import Summits.Ventures.Crystal3D.Theses.StickyWulffConstant
import Literature.Analysis.PDE.EvansKrylovPowerMean

/-!
# Route StickyWulffConstant — the split glue `LiminfAssemblySplit` (stmt-Ventures-19484), PROVED:
`GenericWallFloor → CoaxialWallLaw → PolycrystalWulffBound → TextureLiminf → LiminfAssembly`

HONEST FRAMING. Part of the venture `Summits/Ventures/Crystal3D` (cell `crystal3d-full`; split v4 of
the crux `LiminfAssembly` by planner p1 gen 8, ROUTE §57; this file is the planner's sorry-free
turnkey proof `HOME/cf-p1/route/bc/v4/LiminfAssemblySplitHolds.lean`, landed by the crux seat
`crystal3d-wulff-p1`). GLUE ONLY — elementary real analysis, no crux is touched: by contradiction, a
sequence of unit packings with deficiency `< (κ - ε) N^{2/3}`, `κ = 6·2^{1/3}`, is fed to
`TextureLiminf` (with `K = κ`, `δ = min (ε/(4κ)) (1/2)`, `θ = ε/4`); the finitely many limiting
textures each have continuum energy `≥ κ (√2 |E_i|)^{2/3}` by `PolycrystalWulffBound`; subadditivity
of `t ↦ t^{2/3}` (`Literature.Analysis.PDE.EvansKrylov.rpow_sum_le_sum_rpow`) and total mass
`√2 Σ|E_i| ≥ 1 - δ` give `Σ energy ≥ κ (1 - δ) ≥ κ - ε/4`, contradicting
`Σ energy - ε/4 ≤ deficiency / N^{2/3} < κ - ε` along the subsequence.
WHAT THIS IS NOT: none of the four children (`GenericWallFloor`, `CoaxialWallLaw`,
`PolycrystalWulffBound`, `TextureLiminf`) nor `NoReconstructionGain` / `StackingLiminf` is proved
here; rung F-C1 is not moved by this glue alone.
-/

noncomputable section

namespace Summit.Ventures.Crystal3D.Theorems

open Summit.Ventures.Crystal3D Filter
open Summit.Ventures.Crystal3D.Theses.StickyWulffConstant
open scoped BigOperators

/-- Arithmetic core of the glue: per-profile continuum bounds `κ (√2 V_i)^{2/3} ≤ E_i`, total mass
`√2 Σ V_i ≥ 1 - δ` (`0 ≤ δ ≤ 1/2`) and `V_i ≥ 0` give `κ (1 - δ) ≤ Σ E_i` (uses `1 - δ ≤ (1 - δ)^{2/3}`
and the subadditivity of `t ↦ t^{2/3}`). -/
theorem kappa_mul_one_sub_le_sum_energy {p : ℕ} (κ δ : ℝ) (hκ : 0 ≤ κ) (hδ0 : 0 ≤ δ)
    (hδ1 : δ ≤ 1 / 2) (En V : Fin p → ℝ)
    (hPV : ∀ i, κ * (Real.sqrt 2 * V i) ^ ((2 : ℝ) / 3) ≤ En i)
    (hmass : 1 - δ ≤ Real.sqrt 2 * ∑ i, V i) (hV : ∀ i, 0 ≤ V i) :
    κ * (1 - δ) ≤ ∑ i, En i := by
  have hμnn : ∀ i, 0 ≤ Real.sqrt 2 * V i := fun i => mul_nonneg (Real.sqrt_nonneg _) (hV i)
  have h1 : κ * ∑ i, (Real.sqrt 2 * V i) ^ ((2 : ℝ) / 3) ≤ ∑ i, En i := by
    rw [Finset.mul_sum]; exact Finset.sum_le_sum fun i _ => hPV i
  have h2 : (∑ i, Real.sqrt 2 * V i) ^ ((2 : ℝ) / 3) ≤ ∑ i, (Real.sqrt 2 * V i) ^ ((2 : ℝ) / 3) :=
    Literature.Analysis.PDE.EvansKrylov.rpow_sum_le_sum_rpow (by norm_num) (by norm_num) _
      (fun i _ => hμnn i)
  have hmass' : 1 - δ ≤ ∑ i, Real.sqrt 2 * V i := by rwa [← Finset.mul_sum]
  have h3 : (1 - δ) ^ ((2 : ℝ) / 3) ≤ (∑ i, Real.sqrt 2 * V i) ^ ((2 : ℝ) / 3) :=
    Real.rpow_le_rpow (by linarith) hmass' (by norm_num)
  have h4 : 1 - δ ≤ (1 - δ) ^ ((2 : ℝ) / 3) :=
    Real.self_le_rpow_of_le_one (by linarith) (by linarith) (by norm_num)
  exact (mul_le_mul_of_nonneg_left (h4.trans (h3.trans h2)) hκ).trans h1

/-- **The split glue of `LiminfAssembly` holds** (item stmt-Ventures-19484 of
route `route-Ventures-StickyWulffConstant`): the two wall laws, the polycrystal Wulff bound and the
texture Γ-liminf together with the exterior inputs `NoReconstructionGain`, `StackingLiminf` give
`SurfaceLiminf`, i.e. `LiminfAssembly`. -/
theorem liminfAssemblySplit_proof :
    Summit.Ventures.Crystal3D.Theses.StickyWulffConstant.LiminfAssemblySplit := by
  unfold LiminfAssemblySplit
  intro hG hF hP hT hNRG hSL ε hε
  by_contra H
  push Not at H
  choose Nf hNf x hx hlt using H
  have hκpos : (0 : ℝ) < 6 * (2 : ℝ) ^ ((1 : ℝ) / 3) := by positivity
  have htend : Tendsto Nf atTop atTop := tendsto_atTop_mono hNf tendsto_id
  have hbd : ∀ k, 6 * (Nf k : ℝ) - (numContacts (x k) : ℝ) ≤
      6 * (2 : ℝ) ^ ((1 : ℝ) / 3) * (Nf k : ℝ) ^ ((2 : ℝ) / 3) := by
    intro k
    refine (hlt k).le.trans ?_
    exact mul_le_mul_of_nonneg_right (by linarith) (Real.rpow_nonneg (Nat.cast_nonneg _) _)
  set δ : ℝ := min (ε / (4 * (6 * (2 : ℝ) ^ ((1 : ℝ) / 3)))) (1 / 2) with hδdef
  have hδ : 0 < δ := lt_min (by positivity) (by norm_num)
  have hδhalf : δ ≤ 1 / 2 := min_le_right _ _
  have hκδ : 6 * (2 : ℝ) ^ ((1 : ℝ) / 3) * δ ≤ ε / 4 := by
    calc 6 * (2 : ℝ) ^ ((1 : ℝ) / 3) * δ
        ≤ 6 * (2 : ℝ) ^ ((1 : ℝ) / 3) * (ε / (4 * (6 * (2 : ℝ) ^ ((1 : ℝ) / 3)))) :=
          mul_le_mul_of_nonneg_left (min_le_left _ _) hκpos.le
      _ = ε / 4 := by field_simp
  have hη : (0 : ℝ) < ε / 4 := by positivity
  obtain ⟨φ, hφ, p, n, G, A, c, m, hTex, hmass, hev⟩ :=
    hT hG hF hNRG hSL (6 * (2 : ℝ) ^ ((1 : ℝ) / 3)) δ (ε / 4) hδ hη Nf x hx htend hbd
  have hlow := kappa_mul_one_sub_le_sum_energy (6 * (2 : ℝ) ^ ((1 : ℝ) / 3)) δ hκpos.le hδ.le
    hδhalf _ _ (fun i => hP (n i) (G i) (A i) (c i) (m i) (hTex i)) hmass
    (fun i => ENNReal.toReal_nonneg)
  obtain ⟨k, hk1, hk⟩ := ((eventually_ge_atTop 1).and hev).exists
  have hNk : (1 : ℝ) ≤ (Nf (φ k) : ℝ) := by
    have : 1 ≤ Nf (φ k) := hk1.trans ((hφ.id_le k).trans (hNf (φ k)))
    exact_mod_cast this
  have ht : (0 : ℝ) < (Nf (φ k) : ℝ) ^ ((2 : ℝ) / 3) := Real.rpow_pos_of_pos (by linarith) _
  have hup : (6 * (Nf (φ k) : ℝ) - (numContacts (x (φ k)) : ℝ)) / (Nf (φ k) : ℝ) ^ ((2 : ℝ) / 3)
      < 6 * (2 : ℝ) ^ ((1 : ℝ) / 3) - ε := by
    rw [div_lt_iff₀ ht]; exact hlt (φ k)
  linarith

end Summit.Ventures.Crystal3D.Theorems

^^^^

Activity: Reproduce, exactly and without additions, the run of lines from the start of the listing above to the line bearing "HONEST FRAMING. Part", inclusive.

Solution to the exercise:
import Summits.Ventures.Crystal3D.Theses.StickyWulffConstant
import Literature.Analysis.PDE.EvansKrylovPowerMean

/-!
# Route StickyWulffConstant — the split glue `LiminfAssemblySplit` (stmt-Ventures-19484), PROVED:
`GenericWallFloor → CoaxialWallLaw → PolycrystalWulffBound → TextureLiminf → LiminfAssembly`

HONEST FRAMING. Part of the venture `Summits/Ventures/Crystal3D` (cell `crystal3d-full`; split v4 of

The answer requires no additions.